Regarding the lesion morphological baseline data and practiced PCI, South Korean patients tended to receive stents with larger diameters (2.95±0.36 mm) with the lowest applied expansion pressures (12.7±2.9 atm) observed in this comparative study. Lesion and stent lengths were longest in the Malaysian subgroup with 22.8±8.6 mm and 23.7±7.1 mm respectively. The lesion complexity, i.e. the rates for B2/C lesion types were highest in Central Europe (59.6%) and South Korea (58.4%).

Comedication

Clopidogrel as the preferred thienopyridine (Table 2) was observed in all regions. Latest generation thienopyridine, i.e. ticagrelor and prasugrel ranged from 35.2% in the Mediterranean to 18.0% in South Korea. The grand majority of Malaysian patients (87.9%) with stable CAD or ACS received 12 months of DAPT which is also reflected in the longest DAPT duration of 11.6±1.7 months. In Central Europe, 55 patients (2.5%) were on triple therapy (vitamin K antagonist, aspirin and thienopyridine) followed by the Mediterranean region with 46 patients (1.4%).
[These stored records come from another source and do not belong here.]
import Summits.ResolutionOfSingularities.ResolutionOfSingularities.Theorems.MarkedTransferCampaignW46TameConeRidge
import Literature.AlgebraicGeometry.Resolution.RidgeEdgeDatumLinear
import Literature.AlgebraicGeometry.Resolution.DirectrixEqualDegree
import HarnessLib

/-!
# [OURS · L1 W4.6, rung (iv) «large characteristic»] In regime (iv) of the TYPED procedure, at every point of every state,
# Hironaka's edge datum of the ridge of the tangent cone is `(1, …, 1)`, `Rid = Dir` as subschemes, and
# `dim Rid = dim Dir`; in every regime `dim Rid = n − r`
# (cell res-hironaka, LADDER-RESOLUTION rung L, D-0089; slot W4.6, seat res-L1-s46-pv-7 gen 3; host route MarkedTransfer,
# `--supports stmt-ResolutionOfSingularities-16155 --as helper`)

HONEST FRAMING. Nothing here is a statement of H. Hironaka's manuscript (2017-03-23, [Hironaka2017]) and nothing here
asserts that any statement of it holds. OURS corollaries, over the shared typed-procedure module
`MarkedTransferCampaignW46TypedProcedure` (res-L1-type-o1: `CampaignW46.Regime.charGT`, `AmbientDatum`, `IdealExponent`
— typed CANDIDATE carriers used as definitions), the TREE's cone vocabulary (`initialForms c J μ` = `cl_μ(J)`;
`ridge`, `ridgeIdeal`, `ridgeDim`, `directrixSpace`, `directrixDim`; Hironaka's edge datum of the ridge
`ridgeEdgeInv p I = (q₁ ≤ … ≤ q_r)` and Frühbis-Krüger's indicator `RidgeGeneratedInDegreeOne`), and this seat's
Literature landings of gen 3 (`RidgeDirectrixTame`, `RidgeDimension`, `RidgeEdgeDatumLinear`, `DirectrixEqualDegree`).
The manuscript's `Inv` (Eq. (34) p.24) enters only as the tree's DEFINITION `ridgeEdgeInv`. No premise of the
manuscript, no FACT-LIST premise. AI review is weaker than expert review. No `sorry`, no new definition; axioms
standard.

## What this file adds (after `TameRegime` p483854 — Dir, `τ` first-order — and `TameConeRidge` p505389 — Rid linear)

For a state `(A, E)` of the typed procedure, a point `ξ` whose local ring has characteristic `p`, coordinates
`c_1, …, c_d ∈ 𝒪_{Z,ξ}`, and the cone `C_ξ = V(cl_b(J_ξ))` of the order-`b` initial forms of `J_ξ = stalkIdeal E.J ξ`:
* EVERY regime: `ridgeDim_tangentCone_stalk_eq_sub_r` — `dim Rid(C_ξ) = d − r` with `r` the number of exponents of
  Hironaka's edge datum of the ridge (the tree's `RidgeDimension`); `directrixSpace_tangentCone_stalk_eq_map_directrix`
  — the CJS directrix space of the cone ideal is Hironaka's `T(cl_b(J_ξ))`, so `e = d − τ_ξ` (`DirectrixEqualDegree`);
* REGIME (iv), `E.b < p`: `ridgeGeneratedInDegreeOne_tangentCone_stalk` — **the edge datum of the ridge of `C_ξ` is
  `(1, …, 1)`** (Frühbis-Krüger's indicator of characteristic-`p` behaviour never fires in regime (iv));
  `ridgeIdeal_tangentCone_stalk_eq_span_directrixSpace` — **`Rid(C_ξ) = Dir(C_ξ)` as subschemes of the tangent space**;
  `ridgeDim_tangentCone_stalk_eq_directrixDim` — `dim Rid(C_ξ) = dim Dir(C_ξ) = e`; and
  `ridgeEdgeInv_r_tangentCone_stalk_eq_hironakaTauAt` — `r = τ_ξ(J_ξ, b)` (the number of ridge exponents is Hironaka's
  `τ`). With p483854/p505389: in regime (iv) the whole tangent-cone layer of the procedure (Dir, `τ`, Rid, edge datum) is
  the characteristic-zero one.

## References (context; nothing is cited as a premise)

* this seat's p506201 `RidgeDirectrixTame`, p507298 `RidgeDimension`, `RidgeEdgeDatumLinear`, p509003
  `DirectrixEqualDegree`; p483854 `TameRegime`, p505389 `TameConeRidge`.
* A. Frühbis-Krüger, J. Singul. 2 (2010), §2. [cite: FruehbisKrueger2010, §2]
* Cossart–Jannsen–Saito, LNM 2270, Rem. 18.29. [cite: CossartJannsenSaito2020, Remark 18.29]
-/

noncomputable section

set_option linter.dupNamespace false -- mandated namespace of this single-conjunct summit

open CategoryTheory AlgebraicGeometry TopologicalSpace IsLocalRing

namespace Summit.ResolutionOfSingularities.ResolutionOfSingularities.Theorems
namespace CampaignW46
namespace TameConeEdgeDatum

open MvPolynomial
open Literature.AlgebraicGeometry.Resolution
open Literature.AlgebraicGeometry.Hironaka2017.S02Preliminaries
open Literature.AlgebraicGeometry.Hironaka2017.Datum
open Literature.RingTheory.MvPolynomial (isHomogeneousIdeal_span_of_isHomogeneous directrixSpace directrixDim)

universe u

/-! ## Ring level: the cone of the initial forms of an ideal of a local ring -/

section LocalRing

variable {R : Type u} [CommRing R] [IsLocalRing R] {d : ℕ} (c : Fin d → R)

/-- [OURS · L1 W4.6 (iv); NOT a statement of the manuscript] **Every characteristic: `dim Rid(V(cl_μ(J))) = d − r`**,
`r` the number of exponents of Hironaka's edge datum of the ridge (`RidgeDimension.ridgeDim_eq_sub_ridgeEdgeInv_r`; the
ideal spanned by the initial forms of order `μ` is homogeneous). [folklore] -/
theorem ridgeDim_initialForms_eq_sub_r (p : ℕ) [ExpChar (ResidueField R) p] (J : Ideal R) (μ : ℕ) :
    ridgeDim (Ideal.span (initialForms c J μ : Set (MvPolynomial (Fin d) (ResidueField R)))) =
      d - (ridgeEdgeInv p (Ideal.span (initialForms c J μ : Set (MvPolynomial (Fin d) (ResidueField R))))).r :=
  ridgeDim_eq_sub_ridgeEdgeInv_r p _
    (isHomogeneousIdeal_span_of_isHomogeneous fun _ hG => ⟨μ, isHomogeneous_of_mem_initialForms c hG⟩)

/-- [OURS · L1 W4.6 (iv); NOT a statement of the manuscript] **Every characteristic: the CJS directrix space of the cone
ideal `⟨cl_μ(J)⟩` is Hironaka's directrix `T(cl_μ(J))`** (`DirectrixEqualDegree`), so `e(S/⟨cl_μ(J)⟩) = d − τ_μ(J)`.
[folklore] -/
theorem directrixSpace_initialForms_eq_map_directrix (J : Ideal R) (μ : ℕ) :
    directrixSpace (Ideal.span (initialForms c J μ : Set (MvPolynomial (Fin d) (ResidueField R)))) =
      (directrix (ResidueField R) (initialForms c J μ : Set (MvPolynomial (Fin d) (ResidueField R)))).map
        (linearFormPolyₗ (ResidueField R)) :=
  directrixSpace_span_eq_map_directrix_of_forall_isHomogeneous fun _ hG => isHomogeneous_of_mem_initialForms c hG

/-- [OURS · L1 W4.6 (iv); NOT a statement of the manuscript] **Every characteristic: `e(S/⟨cl_μ(J)⟩) = d − τ_μ(J)`**
(`directrixDim` of the cone ideal vs the tree's `hironakaTauAt`). [folklore] -/
theorem directrixDim_initialForms_eq_sub_hironakaTauAt (J : Ideal R) (μ : ℕ) :
    directrixDim (Ideal.span (initialForms c J μ : Set (MvPolynomial (Fin d) (ResidueField R)))) =
      d - hironakaTauAt c J μ :=
  directrixDim_span_eq_sub_hironakaTau fun _ hG => isHomogeneous_of_mem_initialForms c hG

/-- [OURS · L1 W4.6 (iv); NOT a statement of the manuscript] **Tame order: the edge datum of the ridge of `V(cl_μ(J))`
is `(1, …, 1)`** whenever `1, …, μ` are non-zero in the residue field (`RidgeEdgeDatumLinear`). [folklore] -/
theorem ridgeGeneratedInDegreeOne_initialForms (p : ℕ) [ExpChar (ResidueField R) p] (J : Ideal R) {μ : ℕ}
    (hchar : ∀ m : ℕ, 1 ≤ m → m ≤ μ → (m : ResidueField R) ≠ 0) :
    RidgeGeneratedInDegreeOne
      (ridgeEdgeInv p (Ideal.span (initialForms c J μ : Set (MvPolynomial (Fin d) (ResidueField R))))) :=
  ridgeGeneratedInDegreeOne_span_of_tame p (fun _ hG => isHomogeneous_of_mem_initialForms c hG) hchar

/-- [OURS · L1 W4.6 (iv); NOT a statement of the manuscript] **Tame order: `Rid = Dir` as subschemes** for the cone
`V(cl_μ(J))`: the ridge ideal is the ideal generated by the CJS directrix space (`RidgeDirectrixTame`). [folklore] -/
theorem ridgeIdeal_initialForms_eq_span_directrixSpace (J : Ideal R) {μ : ℕ}
    (hchar : ∀ m : ℕ, 1 ≤ m → m ≤ μ → (m : ResidueField R) ≠ 0) :
    ridgeIdeal (Ideal.span (initialForms c J μ : Set (MvPolynomial (Fin d) (ResidueField R)))) =
      Ideal.span (directrixSpace (Ideal.span (initialForms c J μ : Set (MvPolynomial (Fin d) (ResidueField R)))) :
        Set (MvPolynomial (Fin d) (ResidueField R))) :=
  ridgeIdeal_span_eq_span_directrixSpace (fun _ hG => isHomogeneous_of_mem_initialForms c hG) hchar

/-- [OURS · L1 W4.6 (iv); NOT a statement of the manuscript] **Tame order: `dim Rid = dim Dir`** for the cone
`V(cl_μ(J))`. [folklore] -/
theorem ridgeDim_initialForms_eq_directrixDim (J : Ideal R) {μ : ℕ}
    (hchar : ∀ m : ℕ, 1 ≤ m → m ≤ μ → (m : ResidueField R) ≠ 0) :
    ridgeDim (Ideal.span (initialForms c J μ : Set (MvPolynomial (Fin d) (ResidueField R)))) =
      directrixDim (Ideal.span (initialForms c J μ : Set (MvPolynomial (Fin d) (ResidueField R)))) :=
  ridgeDim_span_eq_directrixDim (fun _ hG => isHomogeneous_of_mem_initialForms c hG) hchar

/-- [OURS · L1 W4.6 (iv); NOT a statement of the manuscript] **Tame order: the number `r` of ridge exponents equals
Hironaka's `τ_μ(J)`** (`r = dim 𝒯(⟨cl_μ(J)⟩) = τ(cl_μ(J))`). [folklore] -/
theorem ridgeEdgeInv_r_initialForms_eq_hironakaTauAt (p : ℕ) [ExpChar (ResidueField R) p] (J : Ideal R) {μ : ℕ}
    (hchar : ∀ m : ℕ, 1 ≤ m → m ≤ μ → (m : ResidueField R) ≠ 0) :
    (ridgeEdgeInv p (Ideal.span (initialForms c J μ : Set (MvPolynomial (Fin d) (ResidueField R))))).r =
      hironakaTauAt c J μ := by
  rw [ridgeEdgeInv_r_span_eq_finrank_directrixSpace p (fun _ hG => isHomogeneous_of_mem_initialForms c hG) hchar,
    hironakaTauAt, finrank_directrixSpace_span_eq_hironakaTau_of_forall
      (fun _ hG => isHomogeneous_of_mem_initialForms c hG)]

end LocalRing

/-! ## Typed level: regime (iv) of the shared module, `E.b < p` -/

section Typed

variable {n : ℕ} {p : ℕ} [Fact p.Prime] {K : Type u} [Field K] [CharP K p]

/-- The residue fields of the local rings of characteristic `p` have exponential characteristic `p`. [folklore] -/
theorem expChar_residueField {R : Type u} [CommRing R] [IsLocalRing R] (hp : CharP R p) :
    ExpChar (ResidueField R) p :=
  haveI := TameRegime.charP_residueField (R := R) p
  ExpChar.prime (Fact.out : p.Prime)

/-- [OURS · L1 W4.6 (iv); NOT a statement of the manuscript] **Regime (iv): at every point of every state the edge
datum of the ridge of the tangent cone is `(1, …, 1)`** — for `(A, E)` in `Regime.charGT n (fun _ b ↦ b)` (`E.b < p`),
`ξ ∈ Z` with `CharP (𝒪_{Z,ξ}) p`, `c_1, …, c_d ∈ 𝒪_{Z,ξ}`:
`RidgeGeneratedInDegreeOne (ridgeEdgeInv p ⟨cl_b(J_ξ)⟩)`. [folklore] -/
theorem ridgeGeneratedInDegreeOne_tangentCone_stalk (A : AmbientDatum p K) (E : IdealExponent A.Z)
    (hE : Regime.charGT (p := p) (K := K) n (fun _ b => b) A E) (ξ : A.Z) (hp : CharP (A.Z.presheaf.stalk ξ) p)
    {d : ℕ} (c : Fin d → A.Z.presheaf.stalk ξ) :
    haveI := expChar_residueField (p := p) hp
    RidgeGeneratedInDegreeOne (ridgeEdgeInv p (Ideal.span (initialForms c (stalkIdeal E.J ξ) E.b :
      Set (MvPolynomial (Fin d) (ResidueField (A.Z.presheaf.stalk ξ)))))) := by
  haveI := hp
  haveI := TameRegime.charP_residueField (R := A.Z.presheaf.stalk ξ) p
  exact ridgeGeneratedInDegreeOne_initialForms c p (stalkIdeal E.J ξ) (TamePolar.natCast_ne_zero_of_lt_char p hE)

/-- [OURS · L1 W4.6 (iv); NOT a statement of the manuscript] **Regime (iv): `Rid = Dir` as subschemes of the tangent
space at every point of every state.** [folklore] -/
theorem ridgeIdeal_tangentCone_stalk_eq_span_directrixSpace (A : AmbientDatum p K) (E : IdealExponent A.Z)
    (hE : Regime.charGT (p := p) (K := K) n (fun _ b => b) A E) (ξ : A.Z) (hp : CharP (A.Z.presheaf.stalk ξ) p)
    {d : ℕ} (c : Fin d → A.Z.presheaf.stalk ξ) :
    ridgeIdeal (Ideal.span (initialForms c (stalkIdeal E.J ξ) E.b :
        Set (MvPolynomial (Fin d) (ResidueField (A.Z.presheaf.stalk ξ))))) =
      Ideal.span (directrixSpace (Ideal.span (initialForms c (stalkIdeal E.J ξ) E.b :
        Set (MvPolynomial (Fin d) (ResidueField (A.Z.presheaf.stalk ξ))))) :
          Set (MvPolynomial (Fin d) (ResidueField (A.Z.presheaf.stalk ξ)))) := by
  haveI := hp
  haveI := TameRegime.charP_residueField (R := A.Z.presheaf.stalk ξ) p
  exact ridgeIdeal_initialForms_eq_span_directrixSpace c (stalkIdeal E.J ξ) (TamePolar.natCast_ne_zero_of_lt_char p hE)

/-- [OURS · L1 W4.6 (iv); NOT a statement of the manuscript] **Regime (iv): `dim Rid = dim Dir`** for the tangent cone at
every point of every state. [folklore] -/
theorem ridgeDim_tangentCone_stalk_eq_directrixDim (A : AmbientDatum p K) (E : IdealExponent A.Z)
    (hE : Regime.charGT (p := p) (K := K) n (fun _ b => b) A E) (ξ : A.Z) (hp : CharP (A.Z.presheaf.stalk ξ) p)
    {d : ℕ} (c : Fin d → A.Z.presheaf.stalk ξ) :
    ridgeDim (Ideal.span (initialForms c (stalkIdeal E.J ξ) E.b :
        Set (MvPolynomial (Fin d) (ResidueField (A.Z.presheaf.stalk ξ))))) =
      directrixDim (Ideal.span (initialForms c (stalkIdeal E.J ξ) E.b :
        Set (MvPolynomial (Fin d) (ResidueField (A.Z.presheaf.stalk ξ))))) := by
  haveI := hp
  haveI := TameRegime.charP_residueField (R := A.Z.presheaf.stalk ξ) p
  exact ridgeDim_initialForms_eq_directrixDim c (stalkIdeal E.J ξ) (TamePolar.natCast_ne_zero_of_lt_char p hE)

/-- [OURS · L1 W4.6 (iv); NOT a statement of the manuscript] **Regime (iv): the number of ridge exponents is Hironaka's
`τ`**: `r = τ_ξ(J_ξ, b)` at every point of every state. [folklore] -/
theorem ridgeEdgeInv_r_tangentCone_stalk_eq_hironakaTauAt (A : AmbientDatum p K) (E : IdealExponent A.Z)
    (hE : Regime.charGT (p := p) (K := K) n (fun _ b => b) A E) (ξ : A.Z) (hp : CharP (A.Z.presheaf.stalk ξ) p)
    {d : ℕ} (c : Fin d → A.Z.presheaf.stalk ξ) :
    haveI := expChar_residueField (p := p) hp
    (ridgeEdgeInv p (Ideal.span (initialForms c (stalkIdeal E.J ξ) E.b :
      Set (MvPolynomial (Fin d) (ResidueField (A.Z.presheaf.stalk ξ)))))).r = hironakaTauAt c (stalkIdeal E.J ξ) E.b := by
  haveI := hp
  haveI := TameRegime.charP_residueField (R := A.Z.presheaf.stalk ξ) p
  exact ridgeEdgeInv_r_initialForms_eq_hironakaTauAt c p (stalkIdeal E.J ξ) (TamePolar.natCast_ne_zero_of_lt_char p hE)

/-- [OURS · L1 W4.6 (iv); NOT a statement of the manuscript] **Every regime: `dim Rid = d − r`** for the tangent cone at
every point whose local ring has characteristic `p`. [folklore] -/
theorem ridgeDim_tangentCone_stalk_eq_sub_r (A : AmbientDatum p K) (E : IdealExponent A.Z) (ξ : A.Z)
    (hp : CharP (A.Z.presheaf.stalk ξ) p) {d : ℕ} (c : Fin d → A.Z.presheaf.stalk ξ) :
    haveI := expChar_residueField (p := p) hp
    ridgeDim (Ideal.span (initialForms c (stalkIdeal E.J ξ) E.b :
        Set (MvPolynomial (Fin d) (ResidueField (A.Z.presheaf.stalk ξ))))) =
      d - (ridgeEdgeInv p (Ideal.span (initialForms c (stalkIdeal E.J ξ) E.b :
        Set (MvPolynomial (Fin d) (ResidueField (A.Z.presheaf.stalk ξ)))))).r := by
  haveI := expChar_residueField (p := p) hp
  exact ridgeDim_initialForms_eq_sub_r c p (stalkIdeal E.J ξ) E.b

end Typed

end TameConeEdgeDatum
end CampaignW46
end Summit.ResolutionOfSingularities.ResolutionOfSingularities.Theorems

end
The corresponding rates for triple therapy were 0.2% (2 pts) in South Korea and 0.0% (no patients) in Malaysia.

Table 2

Peri-procedural drug therapy and recommended DAPT regimens.

Drug type		Drug	Medi-terranean	Central European	South Korean	Malaysian	p-value
Pre PCI	antiplatelet therapy (APT)	clopidogrel	1610 (50.9%)	1061 (44.5%)	827 (64.9%)	202 (48.9%)	<0.001
		ticagrelor	492 (15.4%)	371 (16.0%)	193 (15.1%)	37 (9.0%)
		prasugrel	166 (5.2%)	325 (14.0%)	29 (2.3%)	2 (0.5%)
		aspirin only	230 (7.2%)	307 (13.2%)	62 (4.9%)	4 (1.0%)
		Other	22 (0.7%)	6 (0.3%)	0 (0.0%)	2 (0.5%)
		no preloading	655 (20.6%)	277 (12.0%)	163 (12.8%)	166 (40.2%)
Post PCI	antiplatelet therapy (APT)	clopidogrel	1976 (62.0%)	1519 (65.6%)	937 (73.5%)	292 (70.7%)	<0.001
		ticagrelor	842(26.4%)	492 (21.2%)	185 (14.5%)	103 (24.9%)
		prasugrel	280 (8.8%)	269 (11.6%)	45 (3.5%)	4 (1.0%)
		aspirin only	8 (0.3%)	20 (0.9%)	10 (0.8%)	3 (0.7%)
		other	6 (0.2%)	0 (0.0%)	2 (0.2%)	0 (0.0%)
		unknown	74 (2.3%)	17 (0.7%)	95 (7.5%)	11 (0.7%)
Triple therapy		DAPT + vitamin K antagonist or NOAC	46 (1.4%)	55 (2.4%)	2 (0.2%)	0 (0.0%)	<0.001
Patients with follow-up			2666 (83.7%)	2135 (92.1%)	1184 (92.9%)	389 (94.9%)	<0.001
DAPT duration in months			10.5±2.9	10.2±2.7	10.1±2.4	11.6±1.7	<0.001
1 month			24 (0.8%)	15 (0.6%)	15 (1.2%)	3 (0.7%)	<0.001
1–3 months			55 (1.7%)	10 (0.4%)	15 (1.2%)	2 (0.5%)
3 months-6 months			9 (0.3%)	3 (0.1%)	10 (0.8%)	0 (0.0%)
6 months			569 (17.9%)	429 (18.5%)	15 (1.2%)	16 (3.9%)
>6 months-12 months			34 (1.1%)	234 (10.1%)	358 (28.1%)	1 (0.2%)
12 months			2186 (68.6%)	1310 (56.5%)	372 (29.2%)	363 (87.9%)
unknown status			309 (9.7%)	316 (13.6%)	489 (38.4%)	28 (6.8%)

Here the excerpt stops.